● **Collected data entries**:
┌────────
import Literature.MathematicalPhysics.QuantumFieldTheory.BalabanImbrieJaffe1984to88.BIJ88PairingAllOrders5133

/-!
# `BalabanImbrieJaffe1984to88.BIJ88CoupledPairings305` — T. Bałaban, J. Imbrie, A. Jaffe, *Effective action and cluster properties of the
abelian Higgs model*, Commun. Math. Phys. **114** (1988) 257–315 [BalabanImbrieJaffe1988]: p. 305 [PDF 49] L23–31 (Sect. 5.13), verbatim:
*"To calculate the s-derivatives, note that the first derivative produces a term … Subsequent derivatives either hit factors s_{i′} already
pulled down or bring new terms down with new truncations. After all derivatives are performed, we set the remaining s_j to zero, so only terms
with no s_j multiplying them survive. The result is … Σ_{pairings p = {p_γ} of Γ} …"* and p. 307 [PDF 51] L22–25: *"Estimating the sums over
S_γ, S_δ, and the sums in the cluster expansion leads to combinatoric factors exp((e^β(L^kε/ε₀)^{1/4−α})^{β′}|X_α|), β′ > 0"* — **THE NUMBER OF
VERTEX STRUCTURES WITH COUPLED PAIRS IS EXPONENTIAL IN THE NUMBER OF CUBES**.

The master bound of the located (5.14.4) (`BIJ88LocatedActivityBound309.abs_actIn_le_master`) sums over the vertex structures
`σ ∈ smallParts X″` (`BIJ88PairingAllOrders5133.smallParts`: the set partitions of `X″` into blocks of one or two cubes — print's *"pairings"*);
a pair block `{i, i′}` carries the vertex `⟨□_iΦ, Δ□_{i′}Φ⟩`, which vanishes unless `Δ` couples the two cubes
(`BIJ88TrainDecayLetter309.prec_inv_mul_wker_eq_zero_of_empty`).  THIS FILE counts the vertex structures whose pair blocks are coupled: if
every cube is coupled to at most `D` cubes of `X″`, their number is at most `(D+1)^{|X″|}` — one of the *"combinatoric factors"* `exp(O(1)|X″|)` of
the SIZE-FREE assembly (GAPS G-C2-p36-10 ADDENDUM 7, step 6 of HOME `lit-balaban-p36/ASSEMBLY-PLAN.md`).
* `blockOf` is NOT a definition: the block of `i` is written `(σ.filter (i ∈ ·)).biUnion id`; `blockOf_mem`, `mem_blockOf`, `blockOf_eq_of_mem`;
* `injOn_blockOf` — a set partition is determined by the blocks of its elements;
* **`card_smallParts_coupled_le`** — `#{σ ∈ smallParts X : every pair block is coupled} ≤ (D+1)^{|X|}`.

statement-level skeleton of published theorems with citation tags; proofs where landed; nothing here is a claim about the Yang–Mills mass gap

PDF held: `paper:balaban1988-cmp114-bij-abelian-higgs-effective-action` p. 305 (p0049 L14–36) and p. 307 (p0051 L22–25) re-read this session as
text.

CITATION HEADER (lean-in-tree rule).  Part of the lit-balaban TYPED SKELETON (HOME `run/shared/lean/pub/lit-balaban/`), Phase 2, seat p36
(gen 23, unit `lit-balaban-p36`); rows **C2.Eq5.14.3-5.14.4** (member: size-free road, assembly step 6) and C2.Eq5.13.3-5.13.4 (member) of
`HOME/lit-balaban-r16/ROWS-C2-part2.md` (owner r16, referee ref-5).  Theorem-only (finite combinatorics on the tree's `smallParts`); no definitions,
no `Prop` facts; axioms standard.  HONEST SCOPE: a count; the coupling degree `D` is the reader's letter (`3^d − 1` for cubes of ℤ^d).  NOT summit
progress; NOT continuum; NOT Clay.
-/

namespace Literature.MathematicalPhysics.QuantumFieldTheory.BalabanImbrieJaffe1984to88.BIJ88CoupledPairings305

open Finset
open scoped BigOperators
open Literature.Probability.LatticeModels (setPartitions IsSetPartition mem_setPartitions)
open BIJ88PairingAllOrders5133 (smallParts mem_smallParts)

variable {I : Type} [DecidableEq I]

/-! ## §1  The block of an element -/

/-- in a set partition of `X`, the union of the blocks containing `i ∈ X` is a block containing `i` (THE block of `i`). [folklore]
[cite: BalabanImbrieJaffe1988, §5.13 p.305 L23–31] -/
theorem blockOf_mem {X : Finset I} {σ : Finset (Finset I)} (hσ : IsSetPartition X σ) {i : I} (hi : i ∈ X) :
    (σ.filter fun B => i ∈ B).biUnion id ∈ σ ∧ i ∈ (σ.filter fun B => i ∈ B).biUnion id := by
  obtain ⟨P, hP, hiP⟩ := hσ.exists_mem hi
  have h1 : (σ.filter fun B => i ∈ B) = {P} := by
    ext Q
    simp only [mem_filter, mem_singleton]
    exact ⟨fun h => hσ.eq_of_mem h.1 hP h.2 hiP, fun h => h ▸ ⟨hP, hiP⟩⟩
  rw [h1, singleton_biUnion, id]
  exact ⟨hP, hiP⟩

/-- the block of `i` is the block `P ∋ i`. [folklore] [cite: BalabanImbrieJaffe1988, §5.13 p.305 L23–31] -/
theorem blockOf_eq_of_mem {X : Finset I} {σ : Finset (Finset I)} (hσ : IsSetPartition X σ) {i : I} {P : Finset I} (hP : P ∈ σ)
    (hiP : i ∈ P) : (σ.filter fun B => i ∈ B).biUnion id = P := by
  have h1 : (σ.filter fun B => i ∈ B) = {P} := by
    ext Q
    simp only [mem_filter, mem_singleton]
    exact ⟨fun h => hσ.eq_of_mem h.1 hP h.2 hiP, fun h => h ▸ ⟨hP, hiP⟩⟩
  rw [h1, singleton_biUnion, id]

/-- **a set partition is determined by the blocks of its elements**: `σ ↦ (i ↦ block of i)` is injective on `setPartitions X`. [folklore]
[cite: BalabanImbrieJaffe1988, §5.13 p.305 L23–31] -/
theorem injOn_blockOf (X : Finset I) :
    Set.InjOn (fun (σ : Finset (Finset I)) (i : ↥X) => (σ.filter fun B => i.1 ∈ B).biUnion id) (setPartitions X : Set (Finset (Finset I))) := by
  intro σ hσ σ' hσ' h
  rw [mem_coe, mem_setPartitions] at hσ hσ'
  have key : ∀ {σ σ' : Finset (Finset I)}, IsSetPartition X σ → IsSetPartition X σ' →
      (fun i : ↥X => (σ.filter fun B => i.1 ∈ B).biUnion id) = (fun i : ↥X => (σ'.filter fun B => i.1 ∈ B).biUnion id) → σ ⊆ σ' := by
    intro σ σ' hσ hσ' h B hB
    obtain ⟨i, hiB⟩ := hσ.nonempty_of_mem hB
    have hiX : i ∈ X := hσ.subset hB hiB
    have h1 := congr_fun h ⟨i, hiX⟩
    simp only at h1
    rw [blockOf_eq_of_mem hσ hB hiB] at h1
    rw [h1]
    exact (blockOf_mem hσ' hiX).1
  exact Subset.antisymm (key hσ hσ' h) (key hσ' hσ h.symm)

/-! ## §2  The count -/

/-- **THE VERTEX STRUCTURES WITH COUPLED PAIRS NUMBER AT MOST `(D+1)^{|X|}`**: if every cube `i ∈ X` is coupled (`adj i ·`) to at most `D` cubes of
`X`, the set partitions of `X` into single cubes and COUPLED pairs are at most `(D+1)^{|X|}` — each cube's block is `{i}` or `{i, i′}` with `i′`
one of its `≤ D` partners (print p. 305: the pairings of the `s`-derivatives; p. 307 L22–25: *"combinatoric factors"* exponential in `|X_α|`).
[cite: BalabanImbrieJaffe1988, §5.13 p.305 L23–31, p.307 L22–25] -/
theorem card_smallParts_coupled_le (X : Finset I) (adj : I → I → Prop) [DecidableRel adj] {D : ℕ}
    (hdeg : ∀ i ∈ X, (X.filter fun l => adj i l).card ≤ D) :
    ((smallParts X).filter fun σ => ∀ B ∈ σ, ∀ i ∈ B, ∀ l ∈ B, i ≠ l → adj i l).card ≤ (D + 1) ^ X.card := by
  classical
  -- the range: the block of `i` is `{i}` or `{i,l}` with `l ∈ X`, `adj i l`
  set R : ↥X → Finset (Finset I) := fun i => insert {i.1} ((X.filter fun l => adj i.1 l).image fun l => {i.1, l}) with hR
  have hRcard : ∀ i : ↥X, (R i).card ≤ D + 1 := fun i =>
    (card_insert_le _ _).trans (Nat.add_le_add_right (card_image_le.trans (hdeg i.1 i.2)) 1)
  have hmaps : ∀ σ ∈ (smallParts X).filter (fun σ => ∀ B ∈ σ, ∀ i ∈ B, ∀ l ∈ B, i ≠ l → adj i l),
      (fun i : ↥X => (σ.filter fun B => i.1 ∈ B).biUnion id) ∈ Fintype.piFinset R := by
    intro σ hσ
    rw [mem_filter, mem_smallParts] at hσ
    obtain ⟨⟨hsp, h2⟩, hadj⟩ := hσ
    rw [Fintype.mem_piFinset]
    intro i
    obtain ⟨hB, hiB⟩ := blockOf_mem hsp i.2
    set B := (σ.filter fun B => i.1 ∈ B).biUnion id with hBdef
    rw [hR, mem_insert, mem_image]
    have hcard := h2 B hB
    by_cases h1 : B.card = 1
    · left
      obtain ⟨a, ha⟩ := card_eq_one.1 h1
      rw [ha, mem_singleton] at hiB
      rw [ha, hiB]
    · right
      have hc2 : B.card = 2 := by
        have h0 : B.card ≠ 0 := card_ne_zero.2 ⟨i.1, hiB⟩
        omega
      obtain ⟨a, b, hab, hB2⟩ := card_eq_two.1 hc2
      have hi' : i.1 = a ∨ i.1 = b := by simpa [hB2] using hiB
      -- the partner `l` of `i`
      obtain ⟨l, hl, hil, hBl⟩ : ∃ l, l ∈ B ∧ i.1 ≠ l ∧ B = {i.1, l} := by
        rcases hi' with h | h
        · exact ⟨b, by simp [hB2], by rw [h]; exact hab, by rw [hB2, h]⟩
        · exact ⟨a, by simp [hB2], by rw [h]; exact hab.symm, by rw [hB2, h, pair_comm]⟩
      refine ⟨l, mem_filter.2 ⟨hsp.subset hB hl, hadj B hB i.1 hiB l hl hil⟩, hBl.symm⟩
  calc ((smallParts X).filter fun σ => ∀ B ∈ σ, ∀ i ∈ B, ∀ l ∈ B, i ≠ l → adj i l).card ≤ (Fintype.piFinset R).card :=
        card_le_card_of_injOn _ hmaps ((injOn_blockOf X).mono fun σ hσ => by
          have h := (mem_filter.1 (mem_coe.1 hσ)).1
          rw [mem_smallParts] at h
          exact mem_coe.2 (mem_setPartitions.2 h.1))
    _ = ∏ i : ↥X, (R i).card := Fintype.card_piFinset R
    _ ≤ ∏ _i : ↥X, (D + 1) := prod_le_prod' fun i _ => hRcard i
    _ = (D + 1) ^ X.card := by rw [prod_const, card_univ, Fintype.card_coe]

end Literature.MathematicalPhysics.QuantumFieldTheory.BalabanImbrieJaffe1984to88.BIJ88CoupledPairings305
└────────
Given the data above, transcribe exactly the lines from the one containing "(σ.filter fun B => i ∈ B).biUnion id ∈" down to the one containing "exact ⟨hP, hiP⟩", and no others.

● **Output for this exercise**:
    (σ.filter fun B => i ∈ B).biUnion id ∈ σ ∧ i ∈ (σ.filter fun B => i ∈ B).biUnion id := by
  obtain ⟨P, hP, hiP⟩ := hσ.exists_mem hi
  have h1 : (σ.filter fun B => i ∈ B) = {P} := by
    ext Q
    simp only [mem_filter, mem_singleton]
    exact ⟨fun h => hσ.eq_of_mem h.1 hP h.2 hiP, fun h => h ▸ ⟨hP, hiP⟩⟩
  rw [h1, singleton_biUnion, id]
  exact ⟨hP, hiP⟩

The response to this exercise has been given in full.